结束兵荒马乱的一晚,晚上开车回去的路上靳舟和宋舒阳商量起一件事。
“我想重新招个经理。”
“颖姐才请一个星期假你就急着把她做空了吗?”
“对,因为她功高震主。”
宋舒阳板起脸,正经道:“别贫了,我说真的,你真要找人替代她啊?”
靳舟把着方向盘转了个弯,“以前江颖在的时候我没觉得管理有多混乱,她走了才发现那么多事井井有条全是靠她一个人在顶,我请假一个月可能Helios还是照样运营,她请假一个月估计会直接倒闭。”

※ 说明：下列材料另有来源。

/-!
# `BalabanUV.Beta.GAN24.LayerPushAntisymm` — binder row G-an2-4 / (CONV-C), CT-W route «WC-TL» → «QR-LL» (the OWNER gan24-p1's R11 l.40020 and RULING-preview
# R-gan24p1-g26-1 l.40158), (LAY) support lemma (C), file (B) of two (file (A) = `LayerCommutatorAntisymm`):
# **THE TRANSPOSE OF THE THREE-LEG PUSH EXCHANGES THE KERNEL LEGS; AN ff-ANTISYMMETRIC TABLE PUSHED THROUGH EQUAL (OR SIGN-OPPOSITE) KERNEL LEGS IS
# ANTISYMMETRIC AGAIN — ZERO TOTAL LIVE CHARGE IS CONSERVED BY THE ONE-STEP TRANSPORT**

NOT IN PRINT; OUR BOOKKEEPING (G-an2-4 formalisation swarm → CRUX TEAM (2), leaf prover `b2b-balaban-gan24-formalise-leaf-03`, gen 59; INTENT 1, journal l.40211 ∕
recut l.40367; names PROVISIONAL).  [folklore] kernel algebra over an5's `TameKernelCalculus.trK`, leaf-01's `Push3.push₃`, leaf-17's `Push4` leg kernels ∕
`Push4NestAux.sandwich_congr_ff` ∕ `Push4Nest.abs_Lk_le`, an2's `BorderedHessianSymmetry.sgnK` BY NAME, and ONE dominated re-association
(`KernelWard.comp_assoc_of_bound`); generic `d`; 0 `def`, 0 cited facts, 0 `def … : Prop`, 0 sorry.  HONEST FRAMING (cell contract, verbatim): «discharging
`BetaPertH` makes Bałaban's UV stability UNCONDITIONAL — a real constructive-QFT result; it is NOT the continuum limit and NOT the Clay problem.»  HONEST DEPENDENCY
(verbatim): «continuum YM on T⁴ ⇐ BetaPertH ∧ nine spine estimates (0/9 proved); BetaPertH ⇐ (D1) ∧ (D4) ∧ CAP+tail; G-an2-4 gates asym, D1 and NE2/3/4.»

## What
* §1 `trK` through the plumbing (hypothesis-free): `trK (ffRead W) = ffRead (trK W)`, `trK (Lk l) = Rk l`, `trK (Rk r) = Lk r`, `trK (vertexW w S κ′u′) = vertexW w Sᵀ κ′u′`
  (slotwise `Sᵀ κ u := trK (S κ u)`), `trK (mmRead M G) = mmRead M (trK G)` and **`trK F = −sgnK F ⇒ trK (mmRead M F) = −mmRead M F`** (the `mm`-read turns
  sign-antisymmetry into PLAIN antisymmetry one level up — the OWNER g26's W9 (c)); leg signs `Lk (−l) = −Lk l`, `push₃ (−l) r w S = −push₃ l r w S`; the undressed legs of a
  packed kernel: `trK K = K ⇒ rowM K N = colH K N`, **`trK K = sgnK K ⇒ colH K N = −rowM K N`** (the tree's propagators are `sgnK`-symmetric:
  `BorderedHessianSymmetry.trK_KInv`, `BubbleParity.trK_coDressKBmAt_KInvStep` — asym1 g107 W-1).
* §2 **`trK_push₃_cross`** (hypothesis-free): `trK (push₃ l r w S κ′u′) = ffRead (Lk r ∘ (vertexW w Sᵀ κ′u′ ∘ Rk l))`; **`sandwich_assoc`** (legs `LegDecay` at blocking `N`,
  rate `m > 0`; middle kernel `BiLoc` at `(N•u′, N•u′)`, rate `> 0`): `Lk l ∘ (V ∘ Rk r) = (Lk l ∘ V) ∘ Rk r`; hence **`trK_push₃`**: for `LocStencil S Cs δ`, `0 < δ`,
  `2δ < m`, `trK (push₃ l r w S κ′u′) = push₃ r l w Sᵀ κ′u′` — THE TRANSPOSE EXCHANGES THE KERNEL LEGS.
* §3 ff-ANTISYMMETRIC TABLES (`∀ κ u x z κ₁ κ₂, S κ u z x (inl κ₂) (inl κ₁) = −S κ u x z (inl κ₁) (inl κ₂)` — the ff block of file (A)'s plain or `sgnK` branch; the
  push reads no other block, `sandwich_congr_ff`): **`trK (push₃ l r w S κ′u′) = −push₃ r l w S κ′u′`**; with EQUAL kernel legs (p2's (REP) transport `push₃ B B B`)
  **`trK (push₃ l l w S κ′u′) = −push₃ l l w S κ′u′`**, and the same with SIGN-OPPOSITE legs `r = −l`; the undressed instances `push₃ (rowM K N) (colH K N) (colH K N) S`
  for `trK K = K` and for `trK K = sgnK K` (`Decays K CK m`): antisymmetric — with file (A) §3 the pushed letter again has antisymmetric channel charges, zero total.
DISCHARGES NO ROW: no estimate ((LT-1′)∕(LT-1″) are leaf-01's), no audit value; 0 estimate of Bałaban's; NOTHING of «T2Shape» ∕ «T2Drift» ∕ (hW, hWall) ∕ (C) ∕ (Q-R) ∕
(Q-L) discharged; NEVER «G-an2-4 closed» as (CONV-C); NOT D1, NOT BetaPertH, NOT continuum, NOT Clay.
-/

noncomputable section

靳舟在江市的时候其实相当于是三把手,很多事情不需要他操心,上面怎么决策的他就怎么跟着干就行,更多的是起到一个台柱子的作用。现在真的自己当大老板了才发现人的精力到底还是有限的,如果他想把自己的工作核心放在舞台上就必须得制定出个严密的规章流程,不能单纯依赖江颖的“人治”。
“像今晚黄瓜用没了都不知道找谁去买这种事不能出现第二次,”他微微拧起眉头,“而且你也快到学期末了,不能把精力都花在店里。”
“其实我还好啦,不过你想把管理规范化的话,我挺支持的。”
车平稳停进车位,宋舒阳解开安全带,凑到他身边在他脸上亲了一口,“别老追求完美了,每个人本来就都有自己的短板,你都会那么多东西了,只是不擅长管理而已,很正常啊。”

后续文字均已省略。